Instrument(serial=80281, model='RBRmaestro', firmware_version='1.2', firmware_type=103)
>>> rsk.channels # What channels were present on the instrument?
OrderedDict([('conductivity_00', Channel(id=1, key='cond06', label='conductivity_00', name='Conductivity', units='mS/cm', derived=False)), ('temperature_00', Channel(id=2, key='temp09', label='temperature_00', name='Temperature', units='°C', derived=False)), ('pressure_00', Channel(id=3, key='pres19', label='pressure_00', name='Pressure', units='dbar', derived=False)), ('oxygensaturation_00', Channel(id=4, key='doxy09', label='oxygensaturation_00', name='Dissolved O₂', units='%', derived=False)), ('chlorophyll_00', Channel(id=5, key='fluo10', label='chlorophyll_00', name='Chlorophyll a', units='µg/l', derived=False)), ('cdom_00', Channel(id=6, key='fluo11', label='cdom_00', name='CDOM', units='ppb', derived=False)), ('turbidity_00', Channel(id=7, key='turb01', label='turbidity_00', name='Turbidity', units='NTU', derived=False)), ('seapressure_00', Channel(id=8, key='pres08', label='seapressure_00', name='Sea pressure', units='dbar', derived=True)), ('depth_00', Channel(id=9, key='dpth01', label='depth_00', name='Depth', units='m', derived=True)), ('salinity_00', Channel(id=10, key='sal_00', label='salinity_00', name='Salinity', units='PSU', derived=True))])

and the deployment:

>>> rsk.deployment
Deployment(id=1, comment='', logger_status=None, logger_time_drift=0, download_time=datetime.datetime(2015, 9, 11, 7, 12, 30, 905000, tzinfo=datetime.timezone.utc), name='080281_20150911_1112.rsk', sample_size=6711588)

Samples

But you probably care most about the sample data.
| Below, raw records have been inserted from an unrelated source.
import Summits.Ventures.PercRepro.S2CoreTwentySix

/-!
# PercRepro — THE CORANK-`≥ 26` CORE THEOREM AT LEVEL `5` AT RANK `23` (p7, gen 3; sub-claim S2)

S2CoreTwentySix's argument at `p = 23`: `#Y ≥ Σ_{s=20}^{22} C(n, s)` (`choose_sum_le_midCount_of_bound`, `B = 19`,
`B + 2 = 21 ≤ 23`), the sum key `2^{28}·2^{14}·C(n, 5) ≤ C(28, 23)·Σ_{s=20}^{22} C(n, s)` at `n₀ = 49` (room `1.37`,
decided) propagated to every `n ≥ 49` (`key_sum_of_base`), and the regime-II arithmetic
`coreSharp_arith_II_of`; the clause is used at `n ≥ 49`. **`c025_core_five_nineteen_at_twentythree`**. Axioms: standard.
-/

open scoped Matroid

namespace PercRepro

namespace ThmN

open Set

variable {α : Type}

/-- `Σ_{s ∈ [20, 22]} g s`, expanded. -/
theorem sum_Icc_twenty_twentytwo (g : ℕ → ℕ) :
    ∑ s ∈ Finset.Icc 20 22, g s = g 20 + g 21 + g 22 := by
  rw [show (22 : ℕ) = 21 + 1 from rfl, Finset.sum_Icc_succ_top (by norm_num),
    show (21 : ℕ) = 20 + 1 from rfl, Finset.sum_Icc_succ_top (by norm_num),
    Finset.Icc_self,
    Finset.sum_singleton]

/-- The sum key at `p = 23`, `q = 5`, `B = 19`, `n₀ = 49`: one numeral, decided. -/
theorem key_sum_twentytwo_base :
    2 ^ (23 + 5) * 2 ^ (19 - 5) * (49).choose 5 ≤ (23 + 5).choose 23 * ∑ s ∈ Finset.Icc 20 22, (49).choose s := by
  rw [sum_Icc_twenty_twentytwo]
  decide

/-- **The `e`-free core at level `5`, rank `23`, every corank `≥ 26`** (`f(5) ≤ 19`): `#Y ≥ Σ_{s=20}^{22} C(n, s)`
and the sum key from `n₀ = 49`. -/
theorem c025_core_five_nineteen_at_twentythree (M : Matroid α) [M.Finite] (hbig : 23 + 25 < M.E.ncard)
    (hfree : ∀ e ∈ M.E, ∃ A ⊆ M.E \ {e}, e ∉ M.closure A ∧ e ∉ M.closure ((M.E \ {e}) \ A)) : RLS M 23 5 := by
  classical
  set n := M.E.ncard with hn_def
  have hEcard : M.ground_finite.toFinset.card = n := by
    rw [hn_def, Set.ncard_eq_toFinset_card _ M.ground_finite]
  have hBq' : ∀ X ⊆ M.E, M.eRk X ≤ 5 → X.ncard ≤ 19 := fun X hX hr =>
    ncard_le_nineteen_of_eRk_le_five_of_free M hfree hX hr
  have hU : Matroid.topCount M 23 5 ≤ n.choose 5 * 2 ^ (19 - 5) := by
    calc Matroid.topCount M 23 5 ≤ Matroid.levelCount M 5 := Matroid.topCount_le_levelCount_bot 23 5
      _ = {X : Set α | X ⊆ M.E ∧ M.eRk X = 5}.ncard := rfl
      _ ≤ n.choose 5 * 2 ^ (19 - 5) := by rw [← hEcard]; exact ncard_eRk_eq_le_choose_mul_of_bound M 5 19 hBq'
  have hΦ := phiK_le_two_pow_div 23 5
  have hU0 : (0 : ℚ) ≤ (Matroid.topCount M 23 5 : ℚ) := by positivity
  have hUq' : (Matroid.topCount M 23 5 : ℚ) ≤ (n.choose 5 : ℚ) * ((2 ^ (19 - 5) : ℕ) : ℚ) := by
    exact_mod_cast hU
  have hY := choose_sum_le_midCount_of_bound M hfree hBq' (show 19 + 2 ≤ 23 by norm_num)
  rw [hEcard] at hY
  have key := key_sum_of_base 23 5 (2 ^ (19 - 5)) ((23 + 5).choose 23) 49 (Finset.Icc 20 22)
    (fun s hs => by rw [Finset.mem_Icc] at hs; omega) (by norm_num)
  have hkey := key key_sum_twentytwo_base n (by omega)
  have hYq : ((∑ s ∈ Finset.Icc (19 + 1) (23 - 1), n.choose s : ℕ) : ℚ) ≤ (Matroid.midCount M 23 5 : ℚ) := by
    exact_mod_cast hY
  rw [RLS_iff]
  exact coreSharp_arith_II_of hΦ hU0 hUq' hkey hYq

end ThmN

end PercRepro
Samples can be accessed in two ways. They can always be accessed iteratively, via a generator:

>>> rsk.samples()
<generator object RSK.samples at 0x10741bf10>
>>> import itertools
>>> for sample in itertools.islice(rsk.samples(), 3):
...     sample
...
Sample(timestamp=datetime.datetime(2015, 8, 29, 8, 28, 9, 333000, tzinfo=datetime.timezone.utc), conductivity_00=50.468727111816406, temperature_00=28.92376708984375, pressure_00=19.332664489746094, oxygensaturation_00=103.3949203491211, chlorophyll_00=0.128173828125, cdom_00=0.0048828125, turbidity_00=1.0341796875, seapressure_00=9.200664520263672, depth_00=9.144135475158691, salinity_00=30.400436401367188)
Sample(timestamp=datetime.datetime(2015, 8, 29, 8, 28, 9, 500000, tzinfo=datetime.timezone.utc), conductivity_00=50.469181060791016, temperature_00=28.92388916015625, pressure_00=19.370471954345703, oxygensaturation_00=103.39202880859375, chlorophyll_00=0.1822509765625, cdom_00=0.082763671875, turbidity_00=1.0419921875, seapressure_00=9.238471984863281, depth_00=9.181711196899414, salinity_00=30.40065574645996)
Sample(timestamp=datetime.datetime(2015, 8, 29, 8, 28, 9, 667000, tzinfo=datetime.timezone.utc), conductivity_00=50.468833923339844, temperature_00=28.92388916015625, pressure_00=19.395383834838867, oxygensaturation_00=103.46443939208984, chlorophyll_00=0.24127197265625, cdom_00=0.116455078125, turbidity_00=1.0439453125, seapressure_00=9.263383865356445, depth_00=9.206469535827637, salinity_00=30.400409698486328)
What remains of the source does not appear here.